Chissà se capita a volte anche a voi, di mettervi a scrivere qualcosa e di scoprire, dopo qualche minuto/ora, che è una cosa che avete scritto già. Ad esempio, questo pezzo comincia così: San Pascasio un giorno si stancò. Sono sicuro di avere già scritto qualcosa del genere. Magari non proprio le esatte parole: sicuramente non il nome del santo (auguri a tutti i Pascasio). Ma qualcosa vorrà pur dire, se tra migliaia di santi mi capita sempre più spesso di pescare quelli che si stancano. Quelli che abbandonano ruoli di responsabilità nelle abbazie, o non vogliono essere eletti vescovi, e non dev'essere sempre stata una manifestazione di falsa modestia: la storia della Chiesa è davvero molto ricca di personaggi così. Chissà se c'entra per qualcosa il fatto che si tratti di una grande gerarchia affidata per secoli a secondogeniti e terzogeniti. Gente che in famiglia non era stata abituata a comandare. Non è il caso di San Pascasio, che era stato trovato neonato sui gradini del monastero femminile di Soissons. Non è nemmeno il mio caso, eppure mi ci ritrovo sempre più spesso. Come dico ai miei colleghi, quando si comincia a parlare di pensione, io non credo di poterci arrivare sui miei piedi: non dico che la mia professione sia tra le più faticose, e allo stesso tempo non posso immaginare di fare le stesse cose che facci adesso tra quindici anni: o mi succede qualcosa (a tanti miei colleghi con qualche anno in più sta succedendo qualcosa), o devo cominciare in un qualche modo a tirare i remi in barca. Rifiutare gli incarichi nuovi (questo è facile), rinunciare a quelli che ho già (molto meno facile), convocare i colleghi e spiegare che non sono capace di fare quello che sto facendo, anche se magari non è del tutto vero: ma comunque tra qualche anno lo sarà. In fin dei conti nessuno è necessario, no?

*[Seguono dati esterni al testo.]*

import Mathlib.AlgebraicGeometry.EllipticCurve.Affine.Point
import Mathlib.GroupTheory.OrderOfElement
import Mathlib.RingTheory.ClassGroup.Basic

/-!
# Divisors supported on torsion points of an elliptic curve have principal multiples

Classical fact (affine Weierstrass model over a field `F`): if `P₁, …, Pₙ` are torsion points of
`E(F)` and `n₁, …, nₙ ∈ ℤ`, then some positive multiple of the divisor `∑ nᵢ (Pᵢ)` (completed to
degree zero by a multiple of the point at infinity) is principal.  In the language Mathlib has —
the affine coordinate ring `F[W]` of a Weierstrass curve `W`, whose ideal class group receives the
injective group homomorphism `WeierstrassCurve.Affine.Point.toClass : W.Point →+ Additive (ClassGroup F[W])`,
`(x, y) ↦ [⟨X − x, Y − y⟩]` (the Mathlib proof of the group law) — this reads: the class
`∑ nᵢ • toClass Pᵢ` has finite order, i.e. for the invertible fractional ideals
`𝔭ᵢ = ⟨X − xᵢ, Y − yᵢ⟩` some power `(∏ 𝔭ᵢ^{nᵢ})^N`, `N ≥ 1`, is principal; if `N • Pᵢ = 0` for
all `i` one may take that `N`.

Source: corollary of Abel's theorem for elliptic curves, Silverman, *The Arithmetic of Elliptic
Curves*, 2nd ed., Cor. III.3.5 (a divisor `∑ n_P (P)` is principal iff `∑ n_P = 0` and
`∑ [n_P] P = O`).  Use site in this tree: it is the classical input quoted verbatim in the proof of
[IUTchI] Cor. 5.3 (iv), kurims manuscript p. 145 («since any divisor of degree zero on an elliptic
curve that is supported on the torsion points of the elliptic curve admits a positive multiple
which is principal») — Mochizuki, *Inter-universal Teichmüller theory I* (node `IUTchI:Cor5.3(iv)`;
the node itself is typed over the interface `PMBaseKit.FKit` in `Literature/IUT/HodgeTheaters/` and
is not touched here).

What is NOT here: divisors on the projective curve / function-field principal divisors as such
(Mathlib has no divisor group of a curve); the statement is given at the level Mathlib supports,
the ideal class group of the affine coordinate ring (≅ Pic⁰(E) for an elliptic curve).
-/

namespace Literature.NumberTheory.EllipticCurves

open WeierstrassCurve WeierstrassCurve.Affine WeierstrassCurve.Affine.Point
open scoped nonZeroDivisors

universe u

variable {F : Type u} [Field F] [DecidableEq F] {W : WeierstrassCurve.Affine F}

/-- The ideal class `[⟨X − x, Y − y⟩] ∈ Cl(F[W])` of a torsion point `P = (x, y)` of a Weierstrass
curve has finite order (image of a torsion element under the group homomorphism `toClass`).
[cite: SilvermanAEC2009, Cor. III.3.5] -/
theorem isOfFinAddOrder_toClass {P : W.Point} (hP : IsOfFinAddOrder P) :
    IsOfFinAddOrder (toClass P) :=
  AddMonoidHom.isOfFinAddOrder toClass hP

/-- **Divisors supported on torsion points have principal multiples** (class-group form): for
torsion points `Pᵢ` and integers `nᵢ`, the class `∑ᵢ nᵢ • [𝔭_{Pᵢ}]` in the ideal class group of the
affine coordinate ring has finite order.  (Silverman, AEC, Cor. III.3.5; the input of [IUTchI]
Cor. 5.3 (iv), proof p. 145.) [cite: SilvermanAEC2009, Cor. III.3.5] -/
theorem isOfFinAddOrder_sum_zsmul_toClass {ι : Type*} (s : Finset ι) (n : ι → ℤ) (P : ι → W.Point)
    (hP : ∀ i ∈ s, IsOfFinAddOrder (P i)) :
    IsOfFinAddOrder (∑ i ∈ s, n i • toClass (P i)) := by
  classical
  induction s using Finset.induction_on with
  | empty => simp [IsOfFinAddOrder.zero]
  | insert a s ha ih =>
    rw [Finset.sum_insert ha]
    exact ((isOfFinAddOrder_toClass (hP a (Finset.mem_insert_self a s))).zsmul).add
      (ih fun i hi => hP i (Finset.mem_insert_of_mem hi))

/-- Uniform-exponent form: if `N • Pᵢ = 0` for every `i`, then `N • ∑ᵢ nᵢ • [𝔭_{Pᵢ}] = 0` in the
ideal class group of the affine coordinate ring. [cite: SilvermanAEC2009, Cor. III.3.5] -/
theorem nsmul_sum_zsmul_toClass_eq_zero {ι : Type*} (s : Finset ι) (n : ι → ℤ) (P : ι → W.Point)
    (N : ℕ) (hP : ∀ i ∈ s, N • P i = 0) :
    N • (∑ i ∈ s, n i • toClass (P i)) = 0 := by
  rw [Finset.smul_sum]
  refine Finset.sum_eq_zero fun i hi => ?_
  rw [smul_comm, ← map_nsmul, hP i hi, _root_.map_zero, smul_zero]

/-- **Divisors supported on torsion points have principal multiples** (fractional-ideal form, the
statement as used in [IUTchI] Cor. 5.3 (iv), proof p. 145): let `(xᵢ, yᵢ)` be nonsingular
`F`-points of the Weierstrass curve `W` which are torsion in `E(F)`, `𝔭ᵢ = ⟨X − xᵢ, Y − yᵢ⟩` the
corresponding invertible fractional ideals of the affine coordinate ring, and `nᵢ ∈ ℤ`.  Then there
is `N ≥ 1` such that `(∏ᵢ 𝔭ᵢ^{nᵢ})^N` is principal. [cite: SilvermanAEC2009, Cor. III.3.5] -/
theorem exists_pow_prod_XYIdeal'_isPrincipal {ι : Type*} (s : Finset ι) (n : ι → ℤ) (x y : ι → F)
    (h : ∀ i, W.Nonsingular (x i) (y i))
    (hP : ∀ i ∈ s, IsOfFinAddOrder (Point.some (x i) (y i) (h i))) :
    ∃ N : ℕ, 0 < N ∧
      ((((∏ i ∈ s, CoordinateRing.XYIdeal' (W := W) (h i) ^ n i) ^ N :
          (FractionalIdeal W.CoordinateRing⁰ W.FunctionField)ˣ) :
          FractionalIdeal W.CoordinateRing⁰ W.FunctionField) :
        Submodule W.CoordinateRing W.FunctionField).IsPrincipal := by
  classical
  have hfin := isOfFinAddOrder_sum_zsmul_toClass s n (fun i => Point.some (x i) (y i) (h i)) hP
  obtain ⟨N, hN, hN0⟩ := hfin.exists_nsmul_eq_zero
  refine ⟨N, hN, ?_⟩
  rw [← ClassGroup.mk_eq_one_iff, map_pow, map_prod]
  have : ∀ i ∈ s, ClassGroup.mk W.FunctionField (CoordinateRing.XYIdeal' (W := W) (h i) ^ n i) =
      Additive.toMul (n i • toClass (Point.some (x i) (y i) (h i))) := fun i _ => by
    rw [map_zpow, toClass_some]
    rfl
  rw [Finset.prod_congr rfl this]
  change Additive.toMul (N • ∑ i ∈ s, n i • toClass (Point.some (x i) (y i) (h i))) = 1
  rw [hN0]
  rfl

/-- Uniform-exponent fractional-ideal form: if `N • (xᵢ, yᵢ) = 0` in `E(F)` for every `i`
(`N ≥ 1`), then `(∏ᵢ 𝔭ᵢ^{nᵢ})^N` is principal. [cite: SilvermanAEC2009, Cor. III.3.5] -/
theorem pow_prod_XYIdeal'_isPrincipal_of_nsmul_eq_zero {ι : Type*} (s : Finset ι) (n : ι → ℤ)
    (x y : ι → F) (h : ∀ i, W.Nonsingular (x i) (y i)) (N : ℕ)
    (hP : ∀ i ∈ s, N • Point.some (x i) (y i) (h i) = 0) :
    ((((∏ i ∈ s, CoordinateRing.XYIdeal' (W := W) (h i) ^ n i) ^ N :
          (FractionalIdeal W.CoordinateRing⁰ W.FunctionField)ˣ) :
          FractionalIdeal W.CoordinateRing⁰ W.FunctionField) :
        Submodule W.CoordinateRing W.FunctionField).IsPrincipal := by
  classical
  rw [← ClassGroup.mk_eq_one_iff, map_pow, map_prod]
  have : ∀ i ∈ s, ClassGroup.mk W.FunctionField (CoordinateRing.XYIdeal' (W := W) (h i) ^ n i) =
      Additive.toMul (n i • toClass (Point.some (x i) (y i) (h i))) := fun i _ => by
    rw [map_zpow, toClass_some]
    rfl
  rw [Finset.prod_congr rfl this]
  change Additive.toMul (N • ∑ i ∈ s, n i • toClass (Point.some (x i) (y i) (h i))) = 1
  rw [nsmul_sum_zsmul_toClass_eq_zero s n _ N hP]
  rfl

end Literature.NumberTheory.EllipticCurves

Oggi seppelliscono papa Francesco, probabilmente il pontefice migliore che potevo attendermi in questi anni così complicati. Pure non posso impedirmi di pensare che avrebbe potuto avere una vita un po' più lunga e serena se invece di lavorare fino all'ultimo giorno della sua vita, avesse abdicato per tempo, come coraggiosamente fece il suo predecessore che tanto meno mi era simpatico. Perché non l'ha fatto? Come tutte le scelte che pertengono alla coscienza di un individuo, non lo sapremo veramente mai (può darsi non lo sapesse nemmeno lui). Credo che l'umana vanità di regnare fino alla fine di un Giubileo abbia giocato un ruolo molto relativo; inoltre Francesco non sembrava condividere l'attesa messianica di un Giovanni Paolo II. Può persino darsi che la manfrina dei sedevacantisti abbia suggerito alla Curia di evitare un ulteriore papa emerito, e questo sarebbe l'unico risultato che hanno ottenuto quei fanatici repellenti: costringere un brav'uomo, anziano e malato a lavorare fino alla morte. Ma nell'occasione ho scoperto che molti, non sono tra i cattolici, sono ancora molto legati all'idea wojtyliana del papa che deve restare papa a oltranza, fino all'ultimo respiro; e che il gesto coraggioso di Ratzinger (il più importante del suo papato, secondo me) non è stato affatto recepito. Eppure davvero nessuno è necessario, nemmeno il papa, anzi lui dovrebbe essere uno dei più sostituibili: non è un Profeta in stretto contatto con Dio; è un vicario, un facente funzione, non capisco che problema c'è se a un certo punto rimette il suo incarico e si ritira anche lui in un monastero più tranquillo. Il clero cattolico, a cui tanti addebitano la responsabilità di millenni di società patriarcale, è un'organizzazione che per sopravvivere ha dovuto stemperare la sua componente patriarcale al punto da rinunciare al primo orgoglio del maschio, che è la prole (o forse la virilità: in ogni caso il clero ha rinunciato a entrambe). È una gerarchia di anziani, ma a questo punto le possibilità che un papa anziano possa trascorrere mesi o anni in situazioni in cui non è più in grado di intendere e volere sono sempre più alte.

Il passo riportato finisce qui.